2. Grill or bake your fish. If you’re baking then I recommend making little packets out of foil. One filet goes in one foil packet. Sprinkle the cumin, garlic powder, cayenne pepper, salt and pepper over each fillet. You could season both sides if you want to be fancy like that. Or not. Whatevs. I bake at 350 for about 15 minutes. You know it’s done when you can flake the fish using a fork.

3. While the fish is cooking start preparing the Mango Salsa. Damn! You didn’t see that one coming did ya? That’s what they would call a “Secret Ingredient” on Iron Chef.

4. You’re going to need to dice a mango. I find this ridiculously hard as mango are quite slippery once they have been peeled.

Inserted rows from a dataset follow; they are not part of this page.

/-- **The small-strain window for the maximal inviscid growth rate, two-sided in the kernel**:
for `γ > 0`, `δ > 0` and all `0 < ε < ε₀(γ, δ)`: some inclination has
`σ_F(γ, ε, θ) ≥ (9/16 − δ) ε` (this file) and every inclination has `σ_F(γ, ε, θ) ≤ ε`
(`kelvinFloquetExponent_le_strain`, the strain-rate ceiling). (Waleffe/Cambon (3.2):
`σ_max/ε → 9/16`; the sharp upper constant is not asserted.)
[cite: Cambon2000RotatingFrameVortexStability, §3.2 eq. (3.2); Saffman1992, §12.4 eq. (9) and
Fig. 12.4-1] -/
theorem kelvinFloquetExponent_window {γ δ : ℝ} (hγ : 0 < γ) (hδ : 0 < δ) :
    ∃ ε₀ : ℝ, 0 < ε₀ ∧ ∀ ε : ℝ, 0 < ε → ε < ε₀ →
      (∃ θ : ℝ, (9 / 16 - δ) * ε ≤ kelvinFloquetExponent γ ε 1 θ) ∧
        ∀ θ : ℝ, kelvinFloquetExponent γ ε 1 θ ≤ ε := by
  obtain ⟨ε₁, hε₁, h⟩ := exists_kelvinFloquetExponent_ge hγ hδ
  refine ⟨min ε₁ γ, lt_min hε₁ hγ, fun ε hε hlt => ⟨h ε hε (hlt.trans_le (min_le_left _ _)), ?_⟩⟩
  have hεabs : |ε| < γ := by rw [abs_of_pos hε]; exact hlt.trans_le (min_le_right _ _)
  exact fun θ => kelvinFloquetExponent_le_strain hεabs hε.le one_ne_zero θ

/-- For `0 < ε ≤ γ/2` the period-averaged squared wave number is at most `2 k₀²`
(`α² ≤ 3`, `⟨|k|²⟩ = k₀²(1 + (α²−1) sin²θ/2)`). [cite: Saffman1992, §12.4 eqs. (6)–(7) and p. 201] -/
theorem meanWavenumberSq_le_two_mul_sq {γ ε : ℝ} (hε : 0 < ε) (hεγ : ε ≤ γ / 2)
    (k₀ θ : ℝ) : meanWavenumberSq γ ε k₀ θ ≤ 2 * k₀ ^ 2 := by
  have h1 : 0 < γ - ε := by linarith
  have hα3 : aspect γ ε ^ 2 ≤ 3 := by
    rw [aspect, Real.sq_sqrt (div_nonneg (by linarith) h1.le), div_le_iff₀ h1]
    linarith
  rw [meanWavenumberSq_eq]
  have hs : sin θ ^ 2 ≤ 1 := sin_sq_le_one θ
  have hs0 : 0 ≤ sin θ ^ 2 := sq_nonneg _
  have hin : (1 - sin θ ^ 2 / 2) + aspect γ ε ^ 2 * (sin θ ^ 2 / 2) ≤ 2 := by
    nlinarith [mul_le_mul_of_nonneg_right hα3 (by positivity : (0:ℝ) ≤ sin θ ^ 2 / 2)]
  nlinarith [sq_nonneg k₀, mul_le_mul_of_nonneg_left hin (sq_nonneg k₀)]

Alas, I use a vegetable peeler, peel the mango and then cut slices off that I later dice up. I try not to lose any fingers in the process. Put these mango pieces in a bowl. Add the white wine vinegar, diced up red pepper, lime juice, a little salt and pepper. Give it a quick stir and put it aside.

5. Make your coleslaw. The directions are on the bag.

6. Add a little fish, a little mango salsa and a little coleslaw. You could also make some black beans if you want. Eat the tacos.

Wish me luck! First prize is a $300 gift certificate to Fine ‘n Funky.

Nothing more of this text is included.